Tuesday, August 14, 2012

Fragments of Confession

B"H


Another Year

Dear Beatrice, 

We just received notice of your approaching yahrzeit.  As in past years I will most likely be the one to buy the candle, set it up, and light it.  Your son, my husband, might be there because I will have called him to participate in this gesture but then again he might still be working when the time comes to light this candle... so, who knows?  Perhaps you do.  

I must admit diminishing anger.  You no longer occupy my every waking moment.  Your boxes of stuff never got dealt with to a natural conclusion.  I kept seeing things that had no connection to the version of you that you bestowed upon me.  I saw a wonderful, vivacious, and confident woman.  But that is not who I knew.  I stopped going through your worldly possessions the day I found your perfume.  

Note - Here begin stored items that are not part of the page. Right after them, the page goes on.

/-- [folklore] One coordinate of the Laplacian symbol, shifted: `dhat' dflat' − dhat dflat = (1 − e^{ih})(dhat k − dflat (k+h))` (all at coordinate `κ`). -/
theorem dhat_mul_dflat_add_sub (k h : Fin D → ℂ) (κ : Fin D) :
    dhat (k + h) κ * dflat (k + h) κ - dhat k κ * dflat k κ = (1 - cexp (I * h κ)) * (dhat k κ - dflat (k + h) κ) := by
  unfold FibreSymbols.dhat FibreSymbols.dflat
  rw [Pi.add_apply]
  set a := cexp (I * k κ) with ha
  set b := cexp (I * h κ) with hb
  have ha0 : a ≠ 0 := Complex.exp_ne_zero _
  have hb0 : b ≠ 0 := Complex.exp_ne_zero _
  have e1 : cexp (I * (k κ + h κ)) = a * b := by rw [ha, hb, ← Complex.exp_add]; ring_nf
  have e2 : cexp (-(I * (k κ + h κ))) = a⁻¹ * b⁻¹ := by rw [Complex.exp_neg, e1, mul_inv]
  have e3 : cexp (-(I * k κ)) = a⁻¹ := by rw [Complex.exp_neg]
  rw [e1, e2, e3]
  field_simp
  ring

/-- [folklore] **THE RELATIVE SHIFT IDENTITY FOR `|∂̂|²`**: `lapSym (k + h) − lapSym k = Σ_κ (1 − e^{ih_κ})·(dhat k κ − dflat (k + h) κ)`. -/
theorem lapSym_add_sub (k h : Fin D → ℂ) :
    lapSym (k + h) - lapSym k = ∑ κ, (1 - cexp (I * h κ)) * (dhat k κ - dflat (k + h) κ) := by
  unfold FibreSymbols.lapSym
  rw [← Finset.sum_sub_distrib]
  exact Finset.sum_congr rfl fun κ _ => dhat_mul_dflat_add_sub k h κ

/-! ## §2 Structural norm bounds -/

/-- [folklore] `‖dhat (k+h) κ − dhat k κ‖ ≤ e^{|v_κ|}·‖e^{ih_κ} − 1‖`. -/
theorem norm_dhat_add_sub_le (k h : Fin D → ℂ) (κ : Fin D) :
    ‖dhat (k + h) κ - dhat k κ‖ ≤ Real.exp |(k κ).im| * ‖cexp (I * h κ) - 1‖ := by
  rw [dhat_add_sub, norm_mul]
  exact mul_le_mul_of_nonneg_right (norm_cexp_I_mul_le _) (norm_nonneg _)

/-- [folklore] `‖dflat (k+h) κ − dflat k κ‖ ≤ e^{|v_κ|}·‖e^{−ih_κ} − 1‖`. -/
theorem norm_dflat_add_sub_le (k h : Fin D → ℂ) (κ : Fin D) :
    ‖dflat (k + h) κ - dflat k κ‖ ≤ Real.exp |(k κ).im| * ‖cexp (-(I * h κ)) - 1‖ := by
  rw [dflat_add_sub, norm_mul]
  exact mul_le_mul_of_nonneg_right (norm_cexp_neg_I_mul_le _) (norm_nonneg _)

/-- [folklore] First-order forms: `‖Δdhat κ‖, ‖Δdflat κ‖ ≤ e^{|v_κ|}·(|Re h_κ| + |Im h_κ|)·e^{|Im h_κ|}`. -/
theorem norm_dhat_add_sub_le' (k h : Fin D → ℂ) (κ : Fin D) :
    ‖dhat (k + h) κ - dhat k κ‖ ≤ Real.exp |(k κ).im| * ((|(h κ).re| + |(h κ).im|) * Real.exp |(h κ).im|) ∧
    ‖dflat (k + h) κ - dflat k κ‖ ≤ Real.exp |(k κ).im| * ((|(h κ).re| + |(h κ).im|) * Real.exp |(h κ).im|) := by
  refine ⟨(norm_dhat_add_sub_le k h κ).trans (mul_le_mul_of_nonneg_left (norm_cexp_I_mul_sub_one_le' _) (by positivity)),
    (norm_dflat_add_sub_le k h κ).trans (mul_le_mul_of_nonneg_left ?_ (by positivity))⟩
  have h1 := norm_cexp_I_mul_sub_one_le' (-h κ)
  rw [Complex.neg_re, Complex.neg_im, abs_neg, abs_neg, mul_neg] at h1
  exact h1

/-- [folklore] Small-shift forms: `‖h_κ‖ ≤ 1 ⇒ ‖Δdhat κ‖, ‖Δdflat κ‖ ≤ e^{|v_κ|}·2‖h_κ‖`. -/
theorem norm_dhat_add_sub_le_of_norm_le (k h : Fin D → ℂ) (κ : Fin D) (hh : ‖h κ‖ ≤ 1) :
    ‖dhat (k + h) κ - dhat k κ‖ ≤ Real.exp |(k κ).im| * (2 * ‖h κ‖) ∧
    ‖dflat (k + h) κ - dflat k κ‖ ≤ Real.exp |(k κ).im| * (2 * ‖h κ‖) := by
  refine ⟨(norm_dhat_add_sub_le k h κ).trans (mul_le_mul_of_nonneg_left (norm_cexp_I_mul_sub_one_le_two_mul hh) (by positivity)),
    (norm_dflat_add_sub_le k h κ).trans (mul_le_mul_of_nonneg_left ?_ (by positivity))⟩
  have h1 := norm_cexp_I_mul_sub_one_le_two_mul (w := -h κ) (by rwa [norm_neg])
  rwa [mul_neg, norm_neg] at h1

/-- [folklore] **STRUCTURAL BOUND FOR THE LAPLACIAN SHIFT**: `‖lapSym (k+h) − lapSym k‖ ≤ Σ_κ ‖e^{ih_κ} − 1‖·(‖dhat k κ‖ + ‖dflat (k+h) κ‖)`. -/
theorem norm_lapSym_add_sub_le (k h : Fin D → ℂ) :
    ‖lapSym (k + h) - lapSym k‖ ≤ ∑ κ, ‖cexp (I * h κ) - 1‖ * (‖dhat k κ‖ + ‖dflat (k + h) κ‖) := by
  rw [lapSym_add_sub]
  refine (norm_sum_le _ _).trans (Finset.sum_le_sum fun κ _ => ?_)
  rw [norm_mul]
  have h1 : ‖1 - cexp (I * h κ)‖ = ‖cexp (I * h κ) - 1‖ := by rw [← norm_neg, neg_sub]
  rw [h1]
  exact mul_le_mul_of_nonneg_left (norm_sub_le _ _) (norm_nonneg _)

/-- [folklore] **OFF-DIAGONAL PRODUCTS** (entries `∂̂_κ ∂̂♭_l` of the block `T(k)`): `‖dhat' κ·dflat' l − dhat κ·dflat l‖ ≤ ‖Δdhat κ‖·‖dflat' l‖ + ‖dhat κ‖·‖Δdflat l‖`
(primes = at `k + h`). -/
theorem norm_dhat_mul_dflat_add_sub_le (k h : Fin D → ℂ) (κ l : Fin D) :
    ‖dhat (k + h) κ * dflat (k + h) l - dhat k κ * dflat k l‖
      ≤ ‖dhat (k + h) κ - dhat k κ‖ * ‖dflat (k + h) l‖ + ‖dhat k κ‖ * ‖dflat (k + h) l - dflat k l‖ := by
  have e : dhat (k + h) κ * dflat (k + h) l - dhat k κ * dflat k l
      = (dhat (k + h) κ - dhat k κ) * dflat (k + h) l + dhat k κ * (dflat (k + h) l - dflat k l) := by ring
  rw [e]
  exact (norm_add_le _ _).trans (le_of_eq (by rw [norm_mul, norm_mul]))

/-! ## §3 Packaged numeric forms on the strip: `|v_κ| ≤ δ`, `‖h_κ‖ ≤ ε`, `δ + ε ≤ 1` -/

section Packaged

variable {k h : Fin D → ℂ} {δ ε : ℝ}

/-- [folklore] Bookkeeping: from `|v_κ| ≤ δ`, `‖h_κ‖ ≤ ε`, `δ + ε ≤ 1` at ONE coordinate: `0 ≤ ε`, `ε ≤ 1`, `|Re h_κ|, |Im h_κ| ≤ ε`, `|Im (k+h)_κ| ≤ δ + ε`,
`e^{|v_κ|} ≤ e ≤ 3`, `e^{δ+ε} ≤ 3`. -/
theorem strip_bookkeeping {κ : Fin D} (hδ : |(k κ).im| ≤ δ) (hε : ‖h κ‖ ≤ ε) (hδε : δ + ε ≤ 1) :
    0 ≤ ε ∧ ε ≤ 1 ∧ |(h κ).re| ≤ ε ∧ |(h κ).im| ≤ ε ∧ |((k + h) κ).im| ≤ δ + ε ∧ Real.exp |(k κ).im| ≤ 3 ∧ Real.exp (δ + ε) ≤ 3 := by
  have hε0 : 0 ≤ ε := (norm_nonneg _).trans hε
  have hδ0 : 0 ≤ δ := (abs_nonneg _).trans hδ
  have hre : |(h κ).re| ≤ ε := (Complex.abs_re_le_norm _).trans hε
  have him : |(h κ).im| ≤ ε := (Complex.abs_im_le_norm _).trans hε
  have exp_one_le_three : Real.exp 1 ≤ 3 := by have := Real.exp_one_lt_d9; linarith
  refine ⟨hε0, by linarith, hre, him, ?_, ?_, ?_⟩
  · rw [Pi.add_apply, Complex.add_im]
    exact (abs_add_le _ _).trans (add_le_add hδ him)
  · exact (Real.exp_le_exp.2 (hδ.trans (by linarith))).trans exp_one_le_three
  · exact (Real.exp_le_exp.2 hδε).trans exp_one_le_three

/-- [folklore] **`‖Δdhat κ‖, ‖Δdflat κ‖ ≤ 6ε`** on the strip. -/
theorem norm_dhat_add_sub_le_num {κ : Fin D} (hδ : |(k κ).im| ≤ δ) (hε : ‖h κ‖ ≤ ε) (hδε : δ + ε ≤ 1) :
    ‖dhat (k + h) κ - dhat k κ‖ ≤ 6 * ε ∧ ‖dflat (k + h) κ - dflat k κ‖ ≤ 6 * ε := by
  obtain ⟨hε0, hε1, -, -, -, hek, -⟩ := strip_bookkeeping hδ hε hδε
  obtain ⟨h1, h2⟩ := norm_dhat_add_sub_le_of_norm_le k h κ (hε.trans hε1)
  have hm : Real.exp |(k κ).im| * (2 * ‖h κ‖) ≤ 6 * ε := by nlinarith [norm_nonneg (h κ), Real.exp_pos |(k κ).im|]
  exact ⟨h1.trans hm, h2.trans hm⟩

/-- [folklore] Sizes of the symbols themselves on the strip: `‖dhat k κ‖, ‖dflat k κ‖ ≤ 3(|u_κ| + δ)` and, at the shifted momentum,
`‖dhat (k+h) κ‖, ‖dflat (k+h) κ‖ ≤ 3(|u_κ| + δ + 2ε)`. -/
theorem norm_dhat_le_num {κ : Fin D} (hδ : |(k κ).im| ≤ δ) (hε : ‖h κ‖ ≤ ε) (hδε : δ + ε ≤ 1) :
    (‖dhat k κ‖ ≤ 3 * (|(k κ).re| + δ) ∧ ‖dflat k κ‖ ≤ 3 * (|(k κ).re| + δ)) ∧
    (‖dhat (k + h) κ‖ ≤ 3 * (|(k κ).re| + δ + 2 * ε) ∧ ‖dflat (k + h) κ‖ ≤ 3 * (|(k κ).re| + δ + 2 * ε)) := by
  obtain ⟨hε0, -, hre, -, himk, hek, hek'⟩ := strip_bookkeeping hδ hε hδε
  have hδ0 : 0 ≤ δ := (abs_nonneg _).trans hδ
  obtain ⟨a1, a2⟩ := norm_dhat_le_of_le (k := k) (κ := κ) le_rfl hδ
  have hre' : |((k + h) κ).re| ≤ |(k κ).re| + ε := by
    rw [Pi.add_apply, Complex.add_re]; exact (abs_add_le _ _).trans (add_le_add le_rfl hre)
  obtain ⟨b1, b2⟩ := norm_dhat_le_of_le (k := k + h) (κ := κ) hre' himk
  have hexpδ : Real.exp δ ≤ 3 := (Real.exp_le_exp.2 (by linarith : δ ≤ δ + ε)).trans hek'
  have m1 : (|(k κ).re| + δ) * Real.exp δ ≤ 3 * (|(k κ).re| + δ) := by nlinarith [abs_nonneg (k κ).re, Real.exp_pos δ]
  have m2 : (|(k κ).re| + ε + (δ + ε)) * Real.exp (δ + ε) ≤ 3 * (|(k κ).re| + δ + 2 * ε) := by
    nlinarith [abs_nonneg (k κ).re, Real.exp_pos (δ + ε)]
  exact ⟨⟨a1.trans m1, a2.trans m1⟩, ⟨b1.trans m2, b2.trans m2⟩⟩

/-- [folklore] **`‖lapSym (k+h) − lapSym k‖ ≤ 11 ε Σ_κ (|u_κ| + δ + ε)`** on the strip (`11 ≥ 4e`): the RELATIVE Laplacian shift. -/
theorem norm_lapSym_add_sub_le_num (hδ : ∀ κ, |(k κ).im| ≤ δ) (hε : ∀ κ, ‖h κ‖ ≤ ε) (hδε : δ + ε ≤ 1) :
    ‖lapSym (k + h) - lapSym k‖ ≤ 11 * ε * ∑ κ, (|(k κ).re| + δ + ε) := by
  refine (norm_lapSym_add_sub_le k h).trans ?_
  rw [Finset.mul_sum]
  refine Finset.sum_le_sum fun κ _ => ?_
  obtain ⟨hε0, hε1, hre, him, himk, hek, hek'⟩ := strip_bookkeeping (hδ κ) (hε κ) hδε
  have hδ0 : 0 ≤ δ := (abs_nonneg _).trans (hδ κ)
  have he : Real.exp 1 ≤ 2.7182818286 := Real.exp_one_lt_d9.le
  -- the three factors
  have f1 : ‖cexp (I * h κ) - 1‖ ≤ 2 * ε := (norm_cexp_I_mul_sub_one_le_two_mul ((hε κ).trans hε1)).trans (by linarith [hε κ])
  have f2 : ‖dhat k κ‖ ≤ (|(k κ).re| + δ) * Real.exp 1 :=
    (norm_dhat_le_of_le (k := k) (κ := κ) le_rfl (hδ κ)).1.trans
      (mul_le_mul_of_nonneg_left (Real.exp_le_exp.2 (by linarith)) (by positivity))
  have hre' : |((k + h) κ).re| ≤ |(k κ).re| + ε := by
    rw [Pi.add_apply, Complex.add_re]; exact (abs_add_le _ _).trans (add_le_add le_rfl hre)
  have f3 : ‖dflat (k + h) κ‖ ≤ (|(k κ).re| + ε + (δ + ε)) * Real.exp 1 :=
    (norm_dhat_le_of_le (k := k + h) (κ := κ) hre' himk).2.trans
      (mul_le_mul_of_nonneg_left (Real.exp_le_exp.2 hδε) (by positivity))
  have hsum : ‖dhat k κ‖ + ‖dflat (k + h) κ‖ ≤ 2 * (|(k κ).re| + δ + ε) * Real.exp 1 := by nlinarith [Real.exp_pos (1 : ℝ)]
  have hA : 0 ≤ |(k κ).re| + δ + ε := by linarith [abs_nonneg (k κ).re]
  have key : ε * (|(k κ).re| + δ + ε) * Real.exp 1 ≤ ε * (|(k κ).re| + δ + ε) * 2.7182818286 :=
    mul_le_mul_of_nonneg_left he (mul_nonneg hε0 hA)
  calc ‖cexp (I * h κ) - 1‖ * (‖dhat k κ‖ + ‖dflat (k + h) κ‖)
      ≤ (2 * ε) * (2 * (|(k κ).re| + δ + ε) * Real.exp 1) := mul_le_mul f1 hsum (by positivity) (by positivity)
    _ = 4 * (ε * (|(k κ).re| + δ + ε) * Real.exp 1) := by ring
    _ ≤ 4 * (ε * (|(k κ).re| + δ + ε) * 2.7182818286) := by linarith
    _ ≤ 11 * ε * (|(k κ).re| + δ + ε) := by nlinarith [mul_nonneg hε0 hA]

The kids were off to gym or swim class and I was home alone with the boxes of your stuff.  The first one I opened after lunch contained the stuff from your dresser top.  There were little china bowls holding jewelry and buttons and dragonfly pins.  There were three or four empty perfume bottles but there was one that was almost full.  I sorted everything out for the granddaughters.  And then, I don't know why, I opened the perfume bottle most recently used by you.  That is how I finished the dresser box.  

Why was I cleaning up your mess when my mess never gets attention?  I stopped working on your stuff.  I closed the bottle of perfume and left it there on the book shelves where it still sits today... how many years later?  Every one in our family likes to eat.  I moved myself to the kitchen and began to prepare dinner.  When the kids returned home I think I was bringing up laundry.  Rachel entered the house.  She stopped in her tracks so her brother had to push her aside to get himself inside.  When she moved, she moved with purpose.  First to the front room, then to the back room, then she checked the bathroom, came into the kitchen, swung around and through the dining room, and final checked the back porch before she returned to the kitchen and asked, "so, where is she?"  

I was trembling with tears.  It was not my intention to give my daughter this experience.  It was a good question... so, where is she?  I could barely speak but when I did the most I said was, "who is she?"  Now, my daughter was disgusted with me.  "Mommy, where did you put Grandma?"  

Do you know where I put you?  I put you on the list of difficult people who needed to be in our lives.  I put you on the list of special needs souls so I could treat you with the respect and honor you deserved as matriarch of the family in spite of the fact that you were difficult.  I put you on the list of a reminder for me that please G-d, one day I might be a mother-in-law too.  ... and I wanted to have no regrets.  

Do you remember the day when the kids and I were visiting you and Papa, your husband, my father-in-law?  Rachel was just a little baby who was sitting in my arms as you and I sat next to each other on the sofa.  You looked at her and called her a little "Shiksele".  I froze.  This was not, is not, and will never be a nice word even with the endearing suffix that you added to it.  Finally, when I spoke I told you how my paternal grandmother had referred to my mother as the "Shikseh" -- what is it about blue eyes and blond hair?  You paused and replied that she must have been very hurt.  "Yes, she was.  Whenever the family got together my mother always ended up in tears.  She was very hurt but, when my grandmother experienced her only and final illness my mother was able to take care of her like a loving daughter.  She had made peace with the way things were."  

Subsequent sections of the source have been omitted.